Stored data entries
★ ★ ★ ★
import Literature.AlgebraicTopology.Homotopy.StrongDeformationRetract
import Mathlib.Analysis.InnerProductSpace.PiL2
import Mathlib.Topology.OpenPartialHomeomorph.Basic
import HarnessLib

/-!
# Radial collars in a chart (pieces for the π₁ computation of the stabilisation, II)

Topic `Literature/Topology/FourManifolds`; infrastructure for the fact seat
`provefact-Literature.Topology.FourManifolds.exists-14560f9fc8` (named fact (c′)
`Literature.Topology.FourManifolds.exists_stabilized_gkTrisection`; the collar hypotheses of the
`π₁` stage `exists_marking_groupGKTrisectionOf_eq_stabilize`, `TrisectionFunctorGKStabilizationPi1.lean`).
Everything in this file is **proved**; no definitions, no named facts.

**Theorem (`isStrongDeformationRetractOf_radial`).**  Let `Θ` be a local homeomorphism of `X`
into `ℝ⁴`, `c` a point with `closedBall c b ⊆ Θ.target`, `J ⊆ (0, b]` an order-connected set of
radii containing `r`, and `W ⊆ X` a subset which, read in the chart over the radii in `J`, is
invariant under the radial rescalings `z ↦ c + s (z - c)` keeping the radius in `J`.  Then the
"sphere slice" `W ∩ {‖Θ y - c‖ = r}` is a strong deformation retract of the "shell slice"
`W ∩ {‖Θ y - c‖ ∈ J}`, by the radial homotopy
`H(t, y) = Θ⁻¹ (c + ((1 - t) + t r / ‖Θ y - c‖)(Θ y - c))` (Hatcher, Ch. 0: deformation
retractions of annuli onto spheres, transported through the chart).  This gives at once the
collars of the interface circle `C` in the old and new central surfaces and of the interface
discs `Eᵢ` in the old and new handlebodies of Gay–Kirby's stabilisation performed in a chart
ball (`TrisectionsStabilizationPieces.lean`), since planes and half-spaces through `c` and the
unchanged region are radially invariant.

## References

* A. Hatcher, *Algebraic Topology* (2002), Ch. 0 (deformation retractions; Ex. 0.2).
  [HatcherAT2002]
* A. Abrams, D. Gay, R. Kirby, *Group trisections and smooth 4-manifolds*, Geom. Topol. 22
  (2018), proof of Thm. 5 (p. 1542). [AbramsGayKirby2018]
-/

open Set Function Filter Metric
open scoped Topology

noncomputable section

namespace Literature.Topology.FourManifolds

universe u

section Radial

variable {X : Type u} [TopologicalSpace X]

/-- **Radial collars in a chart.**  See the module docstring.
[cite: HatcherAT2002, Ch. 0 (deformation retractions, Ex. 0.2)] -/
theorem isStrongDeformationRetractOf_radial (Θ : OpenPartialHomeomorph X (EuclideanSpace ℝ (Fin 4)))
    {c : EuclideanSpace ℝ (Fin 4)} {r b : ℝ} (hr : 0 < r) (hball : closedBall c b ⊆ Θ.target)
    {J : Set ℝ} (hJ : J.OrdConnected) (hrJ : r ∈ J) (hJpos : ∀ s ∈ J, 0 < s) (hJb : ∀ s ∈ J, s ≤ b)
    {W : Set X}
    (hW : ∀ y ∈ Θ.source, y ∈ W → ‖Θ y - c‖ ∈ J → ∀ s : ℝ, 0 < s → s * ‖Θ y - c‖ ∈ J →
      Θ.symm (c + s • (Θ y - c)) ∈ W) :
    Literature.AlgebraicTopology.Homotopy.IsStrongDeformationRetractOf
      (W ∩ {y | y ∈ Θ.source ∧ ‖Θ y - c‖ = r})
      (W ∩ {y | y ∈ Θ.source ∧ ‖Θ y - c‖ ∈ J}) := by
  set S : Set X := W ∩ {y | y ∈ Θ.source ∧ ‖Θ y - c‖ ∈ J} with hS
  -- the rescaling factor and the homotopy
  set lam : ℝ → X → ℝ := fun t y => (1 - t) + t * (r / ‖Θ y - c‖) with hlam
  set H : ℝ → X → X := fun t y => Θ.symm (c + lam t y • (Θ y - c)) with hH
  -- basic estimates for `y ∈ S`, `t ∈ [0, 1]`
  have key : ∀ t ∈ Icc (0:ℝ) 1, ∀ y ∈ S,
      0 < lam t y ∧ lam t y * ‖Θ y - c‖ ∈ J ∧ c + lam t y • (Θ y - c) ∈ Θ.target ∧
        ‖(c + lam t y • (Θ y - c)) - c‖ = lam t y * ‖Θ y - c‖ := by
    intro t ht y hy
    obtain ⟨-, hysrc, hyJ⟩ := hy
    set n : ℝ := ‖Θ y - c‖ with hn
    have hnpos : 0 < n := hJpos n hyJ
    have hlam_eq : lam t y * n = (1 - t) * n + t * r := by
      show ((1 - t) + t * (r / ‖Θ y - c‖)) * n = (1 - t) * n + t * r
      rw [← hn]; field_simp
    -- the radius `(1 - t) n + t r` lies between `n` and `r`, hence in `J`
    have hseg : (1 - t) * n + t * r ∈ J := by
      rcases le_total n r with hnr | hrn
      · refine hJ.out hyJ hrJ ⟨?_, ?_⟩ <;> nlinarith [ht.1, ht.2]
      · refine hJ.out hrJ hyJ ⟨?_, ?_⟩ <;> nlinarith [ht.1, ht.2]
    have hlampos : 0 < lam t y := by
      have h1 : 0 < lam t y * n := by rw [hlam_eq]; exact hJpos _ hseg
      exact pos_of_mul_pos_left h1 hnpos.le
    have hnorm : ‖(c + lam t y • (Θ y - c)) - c‖ = lam t y * n := by
      rw [add_sub_cancel_left, norm_smul, Real.norm_eq_abs, abs_of_pos hlampos]
    refine ⟨hlampos, by rw [hlam_eq]; exact hseg, hball ?_, hnorm⟩
    rw [mem_closedBall, dist_eq_norm, hnorm, hlam_eq]
    exact hJb _ hseg
  have hmaps : ∀ t ∈ Icc (0:ℝ) 1, MapsTo (H t) S S := by
    intro t ht y hy
    obtain ⟨hlampos, hJmem, htgt, hnorm⟩ := key t ht y hy
    have hsrc : H t y ∈ Θ.source := Θ.map_target htgt
    have hΘH : Θ (H t y) = c + lam t y • (Θ y - c) := Θ.right_inv htgt
    refine ⟨hW y hy.2.1 hy.1 hy.2.2 (lam t y) hlampos hJmem, hsrc, ?_⟩
    rw [hΘH, hnorm]; exact hJmem
  have h0 : ∀ y ∈ S, H 0 y = y := by
    intro y hy
    simp only [hH, hlam, sub_zero, zero_mul, add_zero, one_smul, add_sub_cancel]
    exact Θ.left_inv hy.2.1
  have h1 : ∀ y ∈ S, H 1 y ∈ W ∩ {y | y ∈ Θ.source ∧ ‖Θ y - c‖ = r} := by
    intro y hy
    have ht : (1:ℝ) ∈ Icc (0:ℝ) 1 := ⟨zero_le_one, le_rfl⟩
    obtain ⟨hlampos, hJmem, htgt, hnorm⟩ := key 1 ht y hy
    have hmem := hmaps 1 ht hy
    refine ⟨hmem.1, hmem.2.1, ?_⟩
    rw [show H 1 y = Θ.symm (c + lam 1 y • (Θ y - c)) from rfl, Θ.right_inv htgt, hnorm]
    have hnpos : 0 < ‖Θ y - c‖ := hJpos _ hy.2.2
    simp only [hlam, sub_self, zero_add, one_mul]
    field_simp
  have hfix : ∀ t ∈ Icc (0:ℝ) 1, ∀ y ∈ S, y ∈ W ∩ {y | y ∈ Θ.source ∧ ‖Θ y - c‖ = r} → H t y = y := by
    intro t _ y hy hyC
    have hnr : ‖Θ y - c‖ = r := hyC.2.2
    have hl : lam t y = 1 := by simp only [hlam, hnr, div_self hr.ne']; ring
    simp only [hH, hl, one_smul, add_sub_cancel]
    exact Θ.left_inv hy.2.1
  -- continuity on `[0, 1] × S`
  have hcont : ContinuousOn (fun p : ℝ × X => H p.1 p.2) (Icc (0:ℝ) 1 ×ˢ S) := by
    have hΘc : ContinuousOn (fun p : ℝ × X => Θ p.2) (Icc (0:ℝ) 1 ×ˢ S) :=
      Θ.continuousOn.comp continuous_snd.continuousOn fun p hp => hp.2.2.1
    have hnorm_c : ContinuousOn (fun p : ℝ × X => ‖Θ p.2 - c‖) (Icc (0:ℝ) 1 ×ˢ S) :=
      (hΘc.sub continuousOn_const).norm
    have hnorm_ne : ∀ p ∈ Icc (0:ℝ) 1 ×ˢ S, ‖Θ p.2 - c‖ ≠ 0 := fun p hp =>
      (hJpos _ hp.2.2.2).ne'
    have hlam_c : ContinuousOn (fun p : ℝ × X => lam p.1 p.2) (Icc (0:ℝ) 1 ×ˢ S) := by
      simp only [hlam]
      refine ((continuousOn_const.sub continuous_fst.continuousOn).add
        (continuous_fst.continuousOn.mul (continuousOn_const.div hnorm_c hnorm_ne)))
    have hinner : ContinuousOn (fun p : ℝ × X => c + lam p.1 p.2 • (Θ p.2 - c)) (Icc (0:ℝ) 1 ×ˢ S) :=
      continuousOn_const.add (hlam_c.smul (hΘc.sub continuousOn_const))
    refine Θ.continuousOn_symm.comp hinner fun p hp => ?_
    exact (key p.1 hp.1 p.2 hp.2).2.2.1
  exact Literature.AlgebraicTopology.Homotopy.IsStrongDeformationRetractOf.of_continuousOn H hcont hmaps
    h0 h1 hfix

end Radial

end Literature.Topology.FourManifolds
★ ★ ★ ★
Search term "through": return each line of the data that contains it.

retractions of annuli onto spheres, transported through the chart).  This gives at once the
ball (`TrisectionsStabilizationPieces.lean`), since planes and half-spaces through `c` and the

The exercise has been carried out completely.